The protection that Mohamed Al Fayed gained with money, lawyers and influence has been completely torn down. Up to 65 women have come to the BBC to report that they too were victims of sexual harassment or abuse by the Egyptian billionaire, who owned the legendary department store Harrods from 1985 to 2010. London’s Metropolitan Police (New Scotland Yard, as the institution is known) has opened forty new investigations, which are added to the twenty-one that were already open before a documentary revived the scandal.
Al Fayed died last year, aged 94.
In September, the public channel revealed the ploys and traps set by the magnate for many of the warehouse employees to sexually abuse them. At least twenty decided to come forward and publicly expose the humiliations, attacks and, in some cases, rapes they suffered at the hands of Al Fayed.

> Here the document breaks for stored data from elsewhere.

import Mathlib
import Summits.MatrixMultiplication.Statement
import Summits.MatrixMultiplication.MatrixMultiplication.Theorems.GraphEquationsKernelFieldRung

/-!
# The cubic specimen: at degree four ONE round cannot reach order one (`GraphEquations`, M78a)

Decomp-mm node «GraphEquations» (lens 5); attacked leaf `MultiplicityReduction`
(stmt-MatrixMultiplication-27806); target of the node, VERBATIM: `_root_.MatrixMultiplication`.

The one-round kernel-field dial `KernelFieldClauseDeg D K` (M76): every correct degree-`≤ D` system
`E` has a KERNEL FIELD `μ` (`D_μ t ∈ I(Γ)` for every test), exposed at cost `≤ c·(cost E + n²)`, such
that every system containing the `μ`-deflation of `E` is ideal-initially-isolated to order `K` over
some base pair; `KernelFieldClauseDeg 4 K → ω₄ = ω` for `K ≤ 2`, and the chain, rigid-quadric and
fan specimens satisfy the clause with `K = 1` (M77).  **This kernel refutes `K = 1`:
`¬ KernelFieldClauseDeg 4 1`**, by a COST-FREE specimen (every kernel field fails, whatever its
cost).  **The cubic specimen** (`cubicTest`, `n² ≥ 2`, positions `p₀, p₁, …`,
`α := (ab)_{p₁} = Σ_k a_{p₁.1 k} b_{k p₁.2}`, `c₁ := c_{p₁}`), all tests of degree `≤ 4`:

  `t₀ = f_{p₀} + α·f_{p₁}`,  `t₁ = f_{p₁}·c₁² + α·f_{p₀} + 2·f_{p₀}·f_{p₁}`,  `t_i = f_{p_i}` (`i ≥ 2`).

On `t₀ = 0` one has `t₁ = f_{p₁}³` (`cubicTest_zero_iff`: the system is CORRECT); in fibre
coordinates the tests read `F₀ + αF₁`, `F₁³ + 2αF₁² + α(F₀ + αF₁) + 2F₀F₁`, `F_{p_i}`: the linear
parts have the common kernel `v = (α, −1, 0, …)`, every QUADRATIC part vanishes on `v`
(`2αF₁² + 2F₀F₁ = 2F₁(F₀ + αF₁)`), only the CUBIC part `F₁³` sees `v`.  Over EVERY base pair `y`:
* `exists_cubicSystem`: correct, degree `≤ 4`, test ideal initially isolated to NO order `K ≤ 2`
  (masking line `F ↦ s·v`: `t₀ ↦ 0`, `t₁ ↦ −s³`);
* `cubic_kernelField_iff`: the kernel fields are exactly `μ = g·v`, and for each of them
  `D_μ t₁ = −g·(3F₁² + 2αF₁ + 2F₀)`, so the `μ`-deflation is STILL order-blind below `2` along the
  same line (`cubic_one_round_not_order_one`): **no kernel field reaches order `1` in one round** —
  `not_kernelFieldClauseDeg_four_one`, `not_kernelFieldClauseDeg_four_le_one`.
The positive half (`v` reaches order `2` in one round, order `1` in two; the specimen satisfies the
clause of `KernelFieldClauseDeg 4 2`) is the companion kernel `GraphEquationsCubicSpecimenOrders`.
No `sorry`.

Sources: Leykin–Verschelde–Zhao, TCS 359 (2006) [doi:10.1016/j.tcs.2006.02.018], Thm 3.1 (each
deflation round lowers multiplicity; higher multiplicity needs more rounds);
[BurgisserClausenShokrollahi1997, §7.1, Problem 16.3].
-/

set_option linter.dupNamespace false

noncomputable section
open scoped BigOperators

namespace Summit.MatrixMultiplication.MatrixMultiplication.Theorems.GraphEquations

open MvPolynomial Matrix Literature.Computability.AlgebraicComplexity
open Literature.Computability.AlgebraicComplexity.ArithCircuit

variable {n : ℕ}

/-! ## The base bilinear form `(ab)_q` and fibre coordinates of `c_q` -/

/-- `(ab)_q = Σ_k a_{q₁ k} b_{k q₂}` as a polynomial in the BASE variables. -/
def abBase (n : ℕ) (q : Fin n × Fin n) : MvPolynomial (MatMulVars n) ℂ :=
  ∑ k : Fin n, X (Sum.inl (q.1, k)) * X (Sum.inr (k, q.2))

/-- `ι((ab)_q) = c_q − f_q`. -/
theorem liftAB_abBase (q : Fin n × Fin n) : liftAB n (abBase n q) = X (Sum.inr q) - generator n q := by
  rw [generator, sub_sub_cancel]
  simp [abBase, map_sum]

/-- `liftF c_q = F_q + (ab)_q`. -/
theorem liftF_X_inr_eq (q : Fin n × Fin n) :
    liftF n (X (Sum.inr q) : MvPolynomial (GraphVars n) ℂ) = X q + C (abBase n q) := by
  simp [liftF, abBase]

Al Fayed: Predator at Harrods (Al Fayed: A Predator in Harrods) put several of them before the cameras, who decided to show their faces and voices. Others preferred to continue speaking anonymously, still unable to overcome years of pressure and threats from the millionaire’s entourage. Five of them claimed that they were raped.
In search of accomplices
The investigations opened by the police extend until 1979, so in some cases they involve women who did not go through Harrods, but were part of Al-Fayed’s domestic service. It is now impossible, once deceased, for the Egyptian businessman to be criminally convicted, but Scotland Yard does not rule out that legal proceedings may be opened against some of the people who were complicit or concealed the abuses.
“Since the broadcast of the documentary and the petition [de la Policía Metropolitana] For the alleged victims to report, we have received numerous pieces of information. In most cases they refer to the activities of Al Fayed himself, but several of them point to other people,” explained Commissioner Stephen Clayman, heading the investigation.
The BBC documentary reveals a web of silence, complicity and concealment by Harrods staff regarding the sexual assaults of its owner. Especially by the management of the time and the security services.
In 2010, Al Fayed sold the Harrods department store to the Qatari sovereign wealth fund for around 1.8 billion euros. The current owner company, aware for a few months of the sexual violence carried out by Al Fayed, has assured the BBC in a statement that they are “totally horrified by the accusations of abuse perpetrated by Mohamed Al Fayed. They were acts carried out by a specific individual who wanted to abuse his power when he was in charge. [de la organización] and we condemn them with all firmness.” The company admits it: “During all this time we have failed our employees, who were their victims, and we express our most sincere apologies.”
The Metropolitan Police has admitted, after the documentary was broadcast, that 19 women reported Al Fayed for sexual abuse over the last two decades. A formal investigation was never opened against the businessman. In some cases, due to pressure from their lawyers, or due to the achievement of extrajudicial agreements with the victims, which imposed a confidentiality clause and buried the scandal. The police, in other cases, alleged the advanced age of the Egyptian billionaire to not advance the investigations.
The Police Conduct Office, as Scotland Yard’s internal affairs department is called, has already warned the unit investigating Al Fayed’s alleged abuses that it must report any findings that need to be analyzed. The police authorities have also opened an internal investigation into the way their agents behaved in this matter in recent years.
The suspicion that a sexual predator was hiding behind Al Fayed had been running through British newsrooms for years. The magazine Vanity Fair In 1995, the chain MOT in 1997 or Channel 4 In 2017 they already tried to unmask the businessman’s attacks. His pressure and legal maneuvers managed to prevent the violence he perpetrated from being exposed.